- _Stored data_
↓↓↓
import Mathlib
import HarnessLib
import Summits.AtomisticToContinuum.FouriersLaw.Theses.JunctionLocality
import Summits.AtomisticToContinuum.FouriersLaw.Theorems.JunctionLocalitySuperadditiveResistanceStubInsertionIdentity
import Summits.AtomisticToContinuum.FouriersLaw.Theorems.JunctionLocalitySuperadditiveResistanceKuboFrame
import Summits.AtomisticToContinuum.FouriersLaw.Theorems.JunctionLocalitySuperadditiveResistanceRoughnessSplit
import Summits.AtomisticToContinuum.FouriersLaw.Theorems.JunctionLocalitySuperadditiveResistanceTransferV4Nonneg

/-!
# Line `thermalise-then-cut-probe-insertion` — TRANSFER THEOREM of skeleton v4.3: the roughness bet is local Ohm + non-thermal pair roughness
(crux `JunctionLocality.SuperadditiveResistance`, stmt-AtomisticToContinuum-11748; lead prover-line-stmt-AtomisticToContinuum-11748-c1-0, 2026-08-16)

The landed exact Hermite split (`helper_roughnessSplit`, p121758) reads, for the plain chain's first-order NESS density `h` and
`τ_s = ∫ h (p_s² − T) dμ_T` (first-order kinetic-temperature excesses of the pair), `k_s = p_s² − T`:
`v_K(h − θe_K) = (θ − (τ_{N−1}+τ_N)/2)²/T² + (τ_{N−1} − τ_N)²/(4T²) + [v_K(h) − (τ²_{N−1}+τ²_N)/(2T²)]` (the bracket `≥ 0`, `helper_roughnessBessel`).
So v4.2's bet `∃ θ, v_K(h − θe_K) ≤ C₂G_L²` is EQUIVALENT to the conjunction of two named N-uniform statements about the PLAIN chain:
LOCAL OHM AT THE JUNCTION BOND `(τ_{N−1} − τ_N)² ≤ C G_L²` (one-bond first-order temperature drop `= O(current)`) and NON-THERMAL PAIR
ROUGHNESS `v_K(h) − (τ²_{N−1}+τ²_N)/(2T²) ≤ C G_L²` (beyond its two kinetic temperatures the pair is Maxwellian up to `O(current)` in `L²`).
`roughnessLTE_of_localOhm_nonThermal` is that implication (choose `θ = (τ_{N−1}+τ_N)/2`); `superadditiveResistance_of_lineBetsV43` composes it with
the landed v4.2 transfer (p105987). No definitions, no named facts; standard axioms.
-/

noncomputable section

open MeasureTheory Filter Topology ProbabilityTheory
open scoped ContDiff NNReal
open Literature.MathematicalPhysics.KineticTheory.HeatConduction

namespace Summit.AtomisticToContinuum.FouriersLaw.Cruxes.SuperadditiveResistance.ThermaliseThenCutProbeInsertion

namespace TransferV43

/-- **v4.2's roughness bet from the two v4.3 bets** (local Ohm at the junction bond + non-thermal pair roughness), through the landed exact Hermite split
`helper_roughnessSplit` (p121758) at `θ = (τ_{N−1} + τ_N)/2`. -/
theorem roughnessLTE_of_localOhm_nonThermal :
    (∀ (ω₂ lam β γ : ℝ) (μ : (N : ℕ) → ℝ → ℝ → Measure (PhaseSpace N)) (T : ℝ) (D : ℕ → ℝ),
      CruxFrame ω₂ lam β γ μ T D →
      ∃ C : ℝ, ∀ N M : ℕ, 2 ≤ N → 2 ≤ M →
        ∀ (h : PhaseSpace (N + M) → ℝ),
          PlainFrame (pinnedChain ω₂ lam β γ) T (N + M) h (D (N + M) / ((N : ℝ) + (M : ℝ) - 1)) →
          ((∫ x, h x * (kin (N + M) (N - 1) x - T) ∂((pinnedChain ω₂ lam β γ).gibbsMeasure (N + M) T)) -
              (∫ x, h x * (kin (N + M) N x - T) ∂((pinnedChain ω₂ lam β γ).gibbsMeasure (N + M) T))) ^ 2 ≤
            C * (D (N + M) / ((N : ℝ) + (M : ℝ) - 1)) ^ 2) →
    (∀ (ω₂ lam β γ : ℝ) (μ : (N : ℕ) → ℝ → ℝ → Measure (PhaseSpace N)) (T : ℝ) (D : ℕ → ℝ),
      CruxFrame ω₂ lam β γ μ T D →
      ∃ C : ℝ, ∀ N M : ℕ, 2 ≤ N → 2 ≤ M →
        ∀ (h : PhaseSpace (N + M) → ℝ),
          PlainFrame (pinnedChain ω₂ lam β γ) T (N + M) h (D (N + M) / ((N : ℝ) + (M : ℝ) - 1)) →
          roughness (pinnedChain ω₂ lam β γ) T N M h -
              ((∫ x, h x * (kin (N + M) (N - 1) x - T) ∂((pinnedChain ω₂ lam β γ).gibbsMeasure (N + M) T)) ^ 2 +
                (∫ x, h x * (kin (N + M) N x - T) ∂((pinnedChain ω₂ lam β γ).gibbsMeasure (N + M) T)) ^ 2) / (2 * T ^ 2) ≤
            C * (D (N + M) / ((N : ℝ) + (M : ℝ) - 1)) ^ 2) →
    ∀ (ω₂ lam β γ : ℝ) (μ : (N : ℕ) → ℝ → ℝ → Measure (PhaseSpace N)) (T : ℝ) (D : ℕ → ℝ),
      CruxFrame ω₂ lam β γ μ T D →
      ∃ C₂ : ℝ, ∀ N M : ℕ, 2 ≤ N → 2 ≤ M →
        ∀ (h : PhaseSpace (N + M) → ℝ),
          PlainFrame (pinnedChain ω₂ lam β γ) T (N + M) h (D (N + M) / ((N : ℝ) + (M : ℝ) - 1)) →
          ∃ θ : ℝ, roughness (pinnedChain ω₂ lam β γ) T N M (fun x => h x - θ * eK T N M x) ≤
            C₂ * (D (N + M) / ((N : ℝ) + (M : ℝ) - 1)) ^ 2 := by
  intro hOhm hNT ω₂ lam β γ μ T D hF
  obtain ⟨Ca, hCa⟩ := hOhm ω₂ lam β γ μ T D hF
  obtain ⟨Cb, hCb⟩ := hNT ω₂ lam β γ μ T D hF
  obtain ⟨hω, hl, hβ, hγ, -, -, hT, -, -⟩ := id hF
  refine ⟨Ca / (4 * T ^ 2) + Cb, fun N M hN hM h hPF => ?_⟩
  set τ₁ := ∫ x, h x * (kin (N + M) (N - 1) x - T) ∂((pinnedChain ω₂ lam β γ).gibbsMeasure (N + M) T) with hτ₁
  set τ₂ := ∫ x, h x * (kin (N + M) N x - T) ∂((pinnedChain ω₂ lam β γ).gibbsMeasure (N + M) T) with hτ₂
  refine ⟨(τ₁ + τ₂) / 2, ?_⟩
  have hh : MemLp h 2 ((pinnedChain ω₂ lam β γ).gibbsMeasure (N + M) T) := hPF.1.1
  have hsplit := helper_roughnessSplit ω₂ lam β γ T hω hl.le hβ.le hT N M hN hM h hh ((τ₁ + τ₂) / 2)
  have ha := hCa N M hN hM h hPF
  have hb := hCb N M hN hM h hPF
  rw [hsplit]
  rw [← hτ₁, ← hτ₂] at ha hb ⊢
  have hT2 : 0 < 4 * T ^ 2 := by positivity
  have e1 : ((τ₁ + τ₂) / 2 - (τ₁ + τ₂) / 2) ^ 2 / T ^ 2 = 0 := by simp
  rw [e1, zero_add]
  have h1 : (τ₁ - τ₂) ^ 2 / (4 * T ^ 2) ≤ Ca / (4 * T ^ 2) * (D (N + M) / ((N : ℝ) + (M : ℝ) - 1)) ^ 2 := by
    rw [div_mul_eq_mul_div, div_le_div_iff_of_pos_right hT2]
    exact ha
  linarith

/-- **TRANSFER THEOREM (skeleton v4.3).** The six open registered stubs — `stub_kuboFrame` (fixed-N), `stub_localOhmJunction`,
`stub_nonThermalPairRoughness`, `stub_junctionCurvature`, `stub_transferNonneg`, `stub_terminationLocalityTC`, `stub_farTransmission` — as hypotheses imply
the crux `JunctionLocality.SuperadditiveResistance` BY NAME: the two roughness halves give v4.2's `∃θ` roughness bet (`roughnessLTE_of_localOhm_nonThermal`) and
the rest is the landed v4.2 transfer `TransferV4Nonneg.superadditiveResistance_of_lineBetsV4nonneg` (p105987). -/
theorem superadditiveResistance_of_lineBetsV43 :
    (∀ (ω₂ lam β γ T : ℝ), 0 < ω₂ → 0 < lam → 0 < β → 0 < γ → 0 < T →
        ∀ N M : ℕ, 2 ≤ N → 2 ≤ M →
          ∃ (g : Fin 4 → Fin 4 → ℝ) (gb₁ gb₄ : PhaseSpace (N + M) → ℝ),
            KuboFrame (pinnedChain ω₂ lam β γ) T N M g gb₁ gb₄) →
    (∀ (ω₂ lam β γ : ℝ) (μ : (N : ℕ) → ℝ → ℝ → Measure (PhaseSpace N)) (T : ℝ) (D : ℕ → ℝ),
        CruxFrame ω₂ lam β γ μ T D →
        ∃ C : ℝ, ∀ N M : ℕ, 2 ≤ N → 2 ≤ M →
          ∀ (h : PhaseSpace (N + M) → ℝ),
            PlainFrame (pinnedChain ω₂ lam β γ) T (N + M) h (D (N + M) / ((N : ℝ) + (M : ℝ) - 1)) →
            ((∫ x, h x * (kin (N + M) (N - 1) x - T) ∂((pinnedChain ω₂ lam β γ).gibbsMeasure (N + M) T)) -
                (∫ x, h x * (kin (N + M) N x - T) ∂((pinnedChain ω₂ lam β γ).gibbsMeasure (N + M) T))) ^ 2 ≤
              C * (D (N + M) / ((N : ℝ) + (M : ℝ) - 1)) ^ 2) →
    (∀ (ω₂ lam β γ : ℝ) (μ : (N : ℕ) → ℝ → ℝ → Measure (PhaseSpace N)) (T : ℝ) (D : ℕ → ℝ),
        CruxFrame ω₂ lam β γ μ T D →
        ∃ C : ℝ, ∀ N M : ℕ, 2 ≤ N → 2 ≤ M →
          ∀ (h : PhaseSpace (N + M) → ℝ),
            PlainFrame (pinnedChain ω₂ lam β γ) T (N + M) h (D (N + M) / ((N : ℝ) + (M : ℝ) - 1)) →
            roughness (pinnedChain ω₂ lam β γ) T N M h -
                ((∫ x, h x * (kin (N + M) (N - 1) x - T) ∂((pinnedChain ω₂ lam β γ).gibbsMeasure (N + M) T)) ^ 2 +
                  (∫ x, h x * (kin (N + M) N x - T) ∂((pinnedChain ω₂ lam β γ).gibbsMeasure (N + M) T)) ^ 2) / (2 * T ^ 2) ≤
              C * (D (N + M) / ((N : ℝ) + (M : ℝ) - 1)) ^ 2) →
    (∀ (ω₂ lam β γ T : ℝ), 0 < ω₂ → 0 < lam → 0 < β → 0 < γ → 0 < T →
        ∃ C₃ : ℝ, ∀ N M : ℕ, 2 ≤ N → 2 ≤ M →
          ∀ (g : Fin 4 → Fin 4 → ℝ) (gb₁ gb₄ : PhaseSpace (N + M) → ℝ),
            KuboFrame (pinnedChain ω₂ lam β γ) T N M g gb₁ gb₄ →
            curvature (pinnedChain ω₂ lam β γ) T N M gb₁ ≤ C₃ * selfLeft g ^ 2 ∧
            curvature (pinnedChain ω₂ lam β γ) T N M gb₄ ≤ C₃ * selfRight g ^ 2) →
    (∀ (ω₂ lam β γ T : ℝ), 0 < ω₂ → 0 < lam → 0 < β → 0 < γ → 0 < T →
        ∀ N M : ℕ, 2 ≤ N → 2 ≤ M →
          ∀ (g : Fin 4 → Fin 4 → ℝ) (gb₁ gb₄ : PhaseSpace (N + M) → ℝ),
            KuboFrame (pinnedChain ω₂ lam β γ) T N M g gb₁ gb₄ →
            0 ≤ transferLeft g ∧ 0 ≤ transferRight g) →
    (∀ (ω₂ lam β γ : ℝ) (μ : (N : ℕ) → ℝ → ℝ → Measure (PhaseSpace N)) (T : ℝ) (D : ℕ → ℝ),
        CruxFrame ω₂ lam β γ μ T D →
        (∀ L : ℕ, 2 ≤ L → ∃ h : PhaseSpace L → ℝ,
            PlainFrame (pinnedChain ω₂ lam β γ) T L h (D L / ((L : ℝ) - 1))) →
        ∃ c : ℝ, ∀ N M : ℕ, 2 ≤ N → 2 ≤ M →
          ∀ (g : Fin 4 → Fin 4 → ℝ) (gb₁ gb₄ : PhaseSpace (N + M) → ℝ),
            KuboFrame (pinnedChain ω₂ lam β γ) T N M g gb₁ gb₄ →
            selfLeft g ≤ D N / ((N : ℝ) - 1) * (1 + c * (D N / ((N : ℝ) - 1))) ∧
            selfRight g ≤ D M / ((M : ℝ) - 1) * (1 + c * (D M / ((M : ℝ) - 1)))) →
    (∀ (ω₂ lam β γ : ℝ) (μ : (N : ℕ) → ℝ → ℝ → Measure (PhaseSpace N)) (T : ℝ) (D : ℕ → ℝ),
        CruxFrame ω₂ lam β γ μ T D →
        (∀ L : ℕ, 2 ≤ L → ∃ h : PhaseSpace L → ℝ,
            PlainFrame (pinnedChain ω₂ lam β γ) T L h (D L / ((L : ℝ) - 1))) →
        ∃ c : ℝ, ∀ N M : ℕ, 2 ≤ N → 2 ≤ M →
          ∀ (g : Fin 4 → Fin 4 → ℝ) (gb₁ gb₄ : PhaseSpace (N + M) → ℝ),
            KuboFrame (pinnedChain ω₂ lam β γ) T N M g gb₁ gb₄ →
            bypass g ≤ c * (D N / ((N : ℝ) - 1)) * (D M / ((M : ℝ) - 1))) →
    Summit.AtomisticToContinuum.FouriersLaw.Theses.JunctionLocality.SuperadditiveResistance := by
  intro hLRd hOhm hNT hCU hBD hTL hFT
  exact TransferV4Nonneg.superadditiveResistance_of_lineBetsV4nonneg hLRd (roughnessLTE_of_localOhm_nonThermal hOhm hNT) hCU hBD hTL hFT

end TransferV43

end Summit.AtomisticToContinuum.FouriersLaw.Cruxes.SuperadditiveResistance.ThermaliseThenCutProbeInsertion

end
↑↑↑
↓↓↓
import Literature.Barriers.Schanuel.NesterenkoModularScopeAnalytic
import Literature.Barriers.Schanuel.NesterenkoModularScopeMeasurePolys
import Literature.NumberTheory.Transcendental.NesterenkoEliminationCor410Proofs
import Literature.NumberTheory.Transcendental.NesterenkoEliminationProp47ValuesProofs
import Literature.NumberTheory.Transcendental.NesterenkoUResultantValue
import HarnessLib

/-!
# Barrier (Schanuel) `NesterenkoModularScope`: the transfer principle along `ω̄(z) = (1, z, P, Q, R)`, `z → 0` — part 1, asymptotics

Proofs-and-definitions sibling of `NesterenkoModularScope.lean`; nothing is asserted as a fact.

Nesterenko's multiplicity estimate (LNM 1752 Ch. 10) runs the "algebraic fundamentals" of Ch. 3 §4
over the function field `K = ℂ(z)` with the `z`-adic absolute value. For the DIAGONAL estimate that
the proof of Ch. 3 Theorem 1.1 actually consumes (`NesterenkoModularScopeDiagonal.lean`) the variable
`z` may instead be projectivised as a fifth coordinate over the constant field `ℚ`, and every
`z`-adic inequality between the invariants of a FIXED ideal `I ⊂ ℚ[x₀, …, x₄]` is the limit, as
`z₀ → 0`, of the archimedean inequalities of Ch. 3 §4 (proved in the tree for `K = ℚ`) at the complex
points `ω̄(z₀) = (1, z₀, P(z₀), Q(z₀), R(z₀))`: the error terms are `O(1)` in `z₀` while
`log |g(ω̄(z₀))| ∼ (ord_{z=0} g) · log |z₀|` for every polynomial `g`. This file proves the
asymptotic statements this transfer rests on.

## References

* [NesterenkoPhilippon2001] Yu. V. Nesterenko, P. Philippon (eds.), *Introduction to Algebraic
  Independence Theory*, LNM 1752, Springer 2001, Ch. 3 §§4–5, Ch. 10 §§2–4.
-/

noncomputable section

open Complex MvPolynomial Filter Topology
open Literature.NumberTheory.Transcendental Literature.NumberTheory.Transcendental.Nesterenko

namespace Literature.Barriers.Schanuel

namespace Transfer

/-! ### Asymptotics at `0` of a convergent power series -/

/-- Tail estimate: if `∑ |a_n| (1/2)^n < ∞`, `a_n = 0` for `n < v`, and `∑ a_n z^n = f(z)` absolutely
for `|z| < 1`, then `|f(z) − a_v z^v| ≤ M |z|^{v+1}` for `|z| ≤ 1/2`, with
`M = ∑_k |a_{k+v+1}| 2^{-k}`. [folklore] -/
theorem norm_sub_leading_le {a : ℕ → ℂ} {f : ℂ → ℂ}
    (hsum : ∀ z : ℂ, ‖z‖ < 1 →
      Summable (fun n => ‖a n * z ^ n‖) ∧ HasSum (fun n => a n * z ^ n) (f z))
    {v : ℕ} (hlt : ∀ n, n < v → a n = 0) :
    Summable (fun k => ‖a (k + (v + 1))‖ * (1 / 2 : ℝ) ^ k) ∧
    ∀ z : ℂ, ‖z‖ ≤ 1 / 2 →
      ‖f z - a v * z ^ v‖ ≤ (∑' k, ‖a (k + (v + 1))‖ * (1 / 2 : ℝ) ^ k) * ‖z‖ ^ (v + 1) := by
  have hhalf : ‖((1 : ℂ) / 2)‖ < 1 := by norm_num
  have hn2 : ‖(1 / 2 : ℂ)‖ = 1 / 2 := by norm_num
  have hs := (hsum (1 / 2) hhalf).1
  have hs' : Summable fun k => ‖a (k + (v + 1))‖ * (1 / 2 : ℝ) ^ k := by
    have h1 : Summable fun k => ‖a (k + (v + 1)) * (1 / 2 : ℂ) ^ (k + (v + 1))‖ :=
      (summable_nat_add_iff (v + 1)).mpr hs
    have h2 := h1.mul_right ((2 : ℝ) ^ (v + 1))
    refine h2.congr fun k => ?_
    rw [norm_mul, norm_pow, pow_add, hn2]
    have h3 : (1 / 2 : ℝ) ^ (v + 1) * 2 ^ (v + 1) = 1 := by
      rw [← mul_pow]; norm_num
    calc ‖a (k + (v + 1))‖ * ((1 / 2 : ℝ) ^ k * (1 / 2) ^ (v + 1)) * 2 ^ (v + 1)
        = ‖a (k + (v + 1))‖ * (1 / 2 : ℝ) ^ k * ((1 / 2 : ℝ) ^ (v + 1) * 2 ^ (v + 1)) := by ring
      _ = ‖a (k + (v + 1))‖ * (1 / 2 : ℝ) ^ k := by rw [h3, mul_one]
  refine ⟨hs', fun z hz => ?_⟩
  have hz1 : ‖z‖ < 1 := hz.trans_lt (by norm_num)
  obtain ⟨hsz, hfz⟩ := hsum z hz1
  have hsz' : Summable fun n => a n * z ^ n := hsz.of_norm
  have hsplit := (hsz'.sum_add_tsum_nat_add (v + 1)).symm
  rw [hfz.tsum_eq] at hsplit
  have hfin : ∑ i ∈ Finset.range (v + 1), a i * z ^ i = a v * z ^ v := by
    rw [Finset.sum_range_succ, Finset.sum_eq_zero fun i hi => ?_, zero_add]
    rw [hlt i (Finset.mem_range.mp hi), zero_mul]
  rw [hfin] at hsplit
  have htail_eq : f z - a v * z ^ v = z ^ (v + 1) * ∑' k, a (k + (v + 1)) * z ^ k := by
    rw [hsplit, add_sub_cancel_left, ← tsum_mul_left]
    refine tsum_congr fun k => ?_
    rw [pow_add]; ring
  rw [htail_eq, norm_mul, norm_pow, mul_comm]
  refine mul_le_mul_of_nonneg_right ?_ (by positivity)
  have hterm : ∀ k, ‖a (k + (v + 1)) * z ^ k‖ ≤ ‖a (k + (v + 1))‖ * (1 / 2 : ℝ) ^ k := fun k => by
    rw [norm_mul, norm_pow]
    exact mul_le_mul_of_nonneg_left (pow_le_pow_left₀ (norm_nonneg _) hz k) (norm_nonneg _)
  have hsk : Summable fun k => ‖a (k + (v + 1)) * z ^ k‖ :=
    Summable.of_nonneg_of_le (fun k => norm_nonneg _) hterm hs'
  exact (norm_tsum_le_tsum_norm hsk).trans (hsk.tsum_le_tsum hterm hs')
↑↑↑
↓↓↓
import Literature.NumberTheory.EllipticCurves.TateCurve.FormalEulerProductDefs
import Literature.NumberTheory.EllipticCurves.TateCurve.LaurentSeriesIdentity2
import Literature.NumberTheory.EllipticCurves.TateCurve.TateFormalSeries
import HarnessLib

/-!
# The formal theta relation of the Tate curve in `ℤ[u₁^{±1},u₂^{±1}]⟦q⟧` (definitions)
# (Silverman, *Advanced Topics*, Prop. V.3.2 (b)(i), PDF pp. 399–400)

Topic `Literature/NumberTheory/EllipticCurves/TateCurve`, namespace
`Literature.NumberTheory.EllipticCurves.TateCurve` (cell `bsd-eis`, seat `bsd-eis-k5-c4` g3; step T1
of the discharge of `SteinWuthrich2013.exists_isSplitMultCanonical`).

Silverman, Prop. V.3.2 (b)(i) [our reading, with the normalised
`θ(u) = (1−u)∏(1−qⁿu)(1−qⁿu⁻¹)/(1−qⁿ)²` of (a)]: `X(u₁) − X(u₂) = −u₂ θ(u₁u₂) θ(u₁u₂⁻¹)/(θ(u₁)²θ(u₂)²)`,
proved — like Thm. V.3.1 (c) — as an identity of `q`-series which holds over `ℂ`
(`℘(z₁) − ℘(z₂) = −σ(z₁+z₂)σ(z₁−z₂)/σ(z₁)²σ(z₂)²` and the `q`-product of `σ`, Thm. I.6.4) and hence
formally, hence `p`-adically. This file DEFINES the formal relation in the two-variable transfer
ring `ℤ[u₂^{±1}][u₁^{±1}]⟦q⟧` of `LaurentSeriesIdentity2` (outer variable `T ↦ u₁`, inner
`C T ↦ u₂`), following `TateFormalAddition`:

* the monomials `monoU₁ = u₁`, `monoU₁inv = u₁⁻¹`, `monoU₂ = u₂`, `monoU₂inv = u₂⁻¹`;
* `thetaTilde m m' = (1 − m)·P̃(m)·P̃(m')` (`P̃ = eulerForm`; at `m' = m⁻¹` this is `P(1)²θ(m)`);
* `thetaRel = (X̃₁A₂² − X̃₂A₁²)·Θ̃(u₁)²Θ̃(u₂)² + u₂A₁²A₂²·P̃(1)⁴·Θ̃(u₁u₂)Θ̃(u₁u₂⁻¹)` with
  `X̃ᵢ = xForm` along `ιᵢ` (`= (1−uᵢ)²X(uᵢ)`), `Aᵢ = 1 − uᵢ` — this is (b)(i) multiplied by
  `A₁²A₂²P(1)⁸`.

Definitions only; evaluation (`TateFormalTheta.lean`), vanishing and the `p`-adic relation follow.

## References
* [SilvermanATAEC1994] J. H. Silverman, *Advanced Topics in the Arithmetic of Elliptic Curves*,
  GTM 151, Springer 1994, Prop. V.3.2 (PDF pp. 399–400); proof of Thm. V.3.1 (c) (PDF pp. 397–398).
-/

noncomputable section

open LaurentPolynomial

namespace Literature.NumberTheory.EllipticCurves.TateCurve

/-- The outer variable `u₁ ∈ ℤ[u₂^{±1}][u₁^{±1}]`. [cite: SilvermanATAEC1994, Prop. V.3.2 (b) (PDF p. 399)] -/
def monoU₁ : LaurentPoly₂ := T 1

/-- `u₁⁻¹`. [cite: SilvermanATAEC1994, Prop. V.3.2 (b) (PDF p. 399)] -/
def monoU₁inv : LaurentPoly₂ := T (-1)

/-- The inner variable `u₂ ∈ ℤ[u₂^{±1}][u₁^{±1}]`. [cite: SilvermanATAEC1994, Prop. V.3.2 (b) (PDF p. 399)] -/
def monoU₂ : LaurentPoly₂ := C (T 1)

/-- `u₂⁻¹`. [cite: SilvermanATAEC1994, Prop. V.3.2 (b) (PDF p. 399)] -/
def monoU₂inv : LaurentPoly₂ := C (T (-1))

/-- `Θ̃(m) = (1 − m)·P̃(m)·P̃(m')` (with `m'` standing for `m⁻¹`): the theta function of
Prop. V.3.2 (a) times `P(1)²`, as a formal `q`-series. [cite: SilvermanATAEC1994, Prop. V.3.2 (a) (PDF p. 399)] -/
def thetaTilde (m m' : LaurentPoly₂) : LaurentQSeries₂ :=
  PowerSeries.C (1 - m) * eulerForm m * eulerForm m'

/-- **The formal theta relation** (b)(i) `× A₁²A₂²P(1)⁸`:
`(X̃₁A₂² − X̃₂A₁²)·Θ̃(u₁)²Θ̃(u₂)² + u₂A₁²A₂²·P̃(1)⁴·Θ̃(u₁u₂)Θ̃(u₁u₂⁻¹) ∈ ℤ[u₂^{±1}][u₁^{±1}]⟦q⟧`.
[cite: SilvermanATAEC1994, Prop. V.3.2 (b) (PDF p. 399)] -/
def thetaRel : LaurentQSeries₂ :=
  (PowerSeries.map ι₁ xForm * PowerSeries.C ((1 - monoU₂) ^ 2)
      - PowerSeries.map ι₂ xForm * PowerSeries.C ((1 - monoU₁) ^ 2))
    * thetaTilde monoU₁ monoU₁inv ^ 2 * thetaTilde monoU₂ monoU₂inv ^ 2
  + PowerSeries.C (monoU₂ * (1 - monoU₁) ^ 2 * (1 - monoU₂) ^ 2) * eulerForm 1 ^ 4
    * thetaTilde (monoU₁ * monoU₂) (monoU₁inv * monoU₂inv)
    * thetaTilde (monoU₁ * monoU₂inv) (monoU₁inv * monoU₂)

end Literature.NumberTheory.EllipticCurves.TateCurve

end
↑↑↑
- _Problem_
Output only the number of lines above holding "₁A₂²".

- _Written answer_
2